In [1]:
from sqlalchemy.ext.automap import automap_base
from sqlalchemy.orm import Session
from sqlalchemy import create_engine, func
import datetime as dt
import pandas as pd
import matplotlib.pyplot as plt

In [2]:
engine = create_engine("sqlite:///Resources/hawaii.sqlite")

In [3]:
base = automap_base()
base.prepare(engine)

In [4]:
base.classes

<sqlalchemy.util._collections.Properties at 0x1ccd4033190>

In [5]:
base.classes.keys()

['measurement', 'station']

In [6]:
measurement = base.classes.measurement
station = base.classes.station
session = Session(engine)

## Precipitation Analysis

In [7]:
# Find the most recent date in the dataset.
recent_date = session.query(measurement.date).order_by(measurement.date.desc()).first()
recent_date

('2017-08-23',)

In [8]:
recent_datetwo = session.query(func.max(measurement.date)).first()
recent_datetwo

('2017-08-23',)

In [9]:
# Using that date, get the previous 12 months of precipitation data by querying the previous 12 months of data.
last_year = dt.date(2017,8,23)-dt.timedelta(days=365)
last_year

datetime.date(2016, 8, 23)

In [None]:
# Select only the "date" and "prcp" values.
question_two = session.query(measurement.date, measurement.prcp).filter(measurement.date > last_year).all()
question_two

In [None]:
# Load the query results into a Pandas DataFrame.
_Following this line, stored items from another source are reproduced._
/-! ## The seven stub STATEMENTS (`Sig.stub_<name>`; registered obligations = the `theorem stub_<name>`) -/

/-- **Stub T — `stub_scriTransfer` (THE LEVER; generic; RELATIVE form; size M).**  Let `𝒟` be a Cauchy
development of `D` on `X`, `Φ : N → X` a smooth open embedding with injective differentials, `𝒮` ANY
data embedding of `Φ^* D` which embeds into `𝒟` OVER `Φ` (`χ` smooth, open embedding, isometric,
time-orientation preserving, `χ ∘ ι' = ι ∘ Φ`), `K ⊆ X` compact with `Kᶜ ⊆ range Φ`.  If `𝒮` has
complete future null infinity RELATIVE TO COMPACT SETS OF `X` — some compact `K₀ ⊆ X` such that for every
`s > 0` some compact `K₁ ⊆ X` such that every normalised null ray of `𝒮` from a point `p` with
`Φ p ∉ K₁` is future complete or sojourns `≥ s` in `J⁺_𝒮(ι'(Φ⁻¹ K₀))` — then `𝒟` has complete future
null infinity from all origins.  Proof plan: a maximal normalised `𝒟`-ray `γ` from `ι(Φ p)` restricts, on
the connected component of `γ⁻¹(range χ)` containing `0`, to `χ ∘ γ'` with `γ'` a MAXIMAL `𝒮`-ray from
`ι' p` (geodesics correspond under the isometric open embedding `χ` — pattern
`Literature.Geometry.Riemannian.SimpleAH.isGeodesicOn_comp` / `exists_geodesic_lift`
(`AHConvexNearInfinity.lean`) via `PseudoRiemannianMetric.comap`, `restrict_eq_comap`; uniqueness
`IsGeodesicOn.eqOn_of_velocity_eq_holds`; patching contradicts maximality of `γ`), still normalised
(`Theorems.SubdataDevelopmentsEmbed.mfderiv_normal_rel`); `¬BddAbove dom' → ¬BddAbove dom`;
`χ(J⁺_𝒮(S)) ⊆ J⁺_𝒟(χ S)` (`LorentzianMetric.image_causalFuture_subset`, ConvergenceTransport.lean) and
`sojournTime_mono(_left)`; bookkeeping `B₀ := K₀`, `B₁ := K ∪ K₁`. -/
def Sig.stub_scriTransfer : Prop :=
  ∀ (X : Type) [TopologicalSpace X] [ChartedSpace E3 X] [IsManifold (𝓡 3) ∞ X]
    [T2Space X] [SecondCountableTopology X] [ConnectedSpace X]
    (D : InitialDataSet (𝓡 3) X) (𝒟 : CauchyDevelopment D)
    (N : Type) [TopologicalSpace N] [ChartedSpace E3 N] [IsManifold (𝓡 3) ∞ N] [ConnectedSpace N]
    (Φ : N → X) (hΦ : ContMDiff (𝓡 3) (𝓡 3) (∞ + 1) Φ)
    (hΦ' : ∀ u, Function.Injective (mfderiv (𝓡 3) (𝓡 3) Φ u)),
    Topology.IsOpenEmbedding Φ →
    ∀ (𝒮 : DataEmbedding (D.comap Φ hΦ hΦ')) (χ : 𝒮.carrier → 𝒟.carrier),
      ContMDiff (𝓡 4) (𝓡 4) ∞ χ → Topology.IsOpenEmbedding χ →
      𝒮.metric.IsIsometricImmersion 𝒟.metric.toPseudoRiemannianMetric χ →
      𝒮.timeOrientation.PreservesTimeOrientation χ 𝒟.timeOrientation →
      χ ∘ 𝒮.embed = 𝒟.embed ∘ Φ →
      ∀ (K : Set X), IsCompact K → Kᶜ ⊆ Set.range Φ →
      (∀ [𝒮.metric.HasLeviCivita],
        ∃ K₀ : Set X, IsCompact K₀ ∧ ∀ s : ℝ, 0 < s → ∃ K₁ : Set X, IsCompact K₁ ∧
          ∀ p : N, Φ p ∉ K₁ → ∀ (γ : ℝ → 𝒮.carrier) (dom : Set ℝ),
            𝒮.metric.IsNormalisedNullRayFrom 𝒮.timeOrientation 𝒮.embed 𝒮.normal p γ dom →
            ¬ BddAbove dom ∨ ENNReal.ofReal s ≤ sojournTime γ dom
              (𝒮.metric.causalFuture 𝒮.timeOrientation (𝒮.embed '' (Φ ⁻¹' K₀)))) →
      Summit.FinalStateConjecture.HasCompleteNullInfinity 𝒟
Explicitly set the column names.
date_pcp = pd.DataFrame(question_two)
date_pcp
#line plot later

In [None]:
# Sort the DataFrame values by "date".
date_sort = date_pcp.sort_values("date")
date_sort

In [None]:
# Plot the results by using the DataFrame plot method
# plt.plot(date_sort["date"], date_sort["prcp"]) #matplotlib method 1
# x_axis = date_sort["date"]
# y_axis = date_sort["prcp"]
# plt.plot(x_axis, y_axis) #matplotlib method 2
date_sort.plot("date", "prcp")
plt.xticks(rotation=90)
plt.ylabel("Precipitation")
plt.title("Hawaii Date and Precipitation")
plt.show()

In [None]:
# Use Pandas to print the summary statistics for the precipitation data.
date_sort.describe()

## Station Analysis

In [None]:
# Design a query to calculate the total number of stations in the dataset.
total_stations = session.query(station.station).count()
print(f"There are {total_stations} total stations in Hawaii")

In [None]:
# Design a query to find the most-active stations (that is, the stations that have the most rows). 
# To do so, complete the following steps:
# List the stations and observation counts in descending order.
# HINT: You’ll need to use the func.count function in your query.
# Answer the following question: which station id has the greatest number of observations?
active_station = session.query(measurement.station, func.count(measurement.station)).group_by(measurement.station).\
    order_by(func.count(measurement.station).desc()).all()
print(active_station)
print(f"The station ID of {active_station[0][0]} has the greatest number of observations.")

In [None]:
# Design a query that calculates the lowest, highest, and average temperatures that filters on 
# the most-active station id found in the previous query.
most_active_stat = session.query(measurement.station, func.min(measurement.tobs),
                                func.max(measurement.tobs), func.avg(measurement.tobs)).\
    filter(measurement.station == active_station[0][0]).first()
most_active_stat

In [None]:
# Design a query to get the previous 12 months of temperature observation (TOBS) data. 
# Filter by the station that has the greatest number of observations.
# Query the previous 12 months of TOBS data for that station.
most_active_data = session.query(measurement.tobs).\
    filter(measurement.station == active_station[0][0]).\
    filter(measurement.date > last_year).all()
most_active_data

In [None]:
most_active = pd.DataFrame(most_active_data)
most_active

In [None]:
# Plot the results as a histogram with bins=12
most_active.plot.hist(bins = 12)
plt.xlabel("Temperature")
plt.title("Temperatures for Station USC00519281")
plt.show()

In [None]:
# Close your session.
session.close()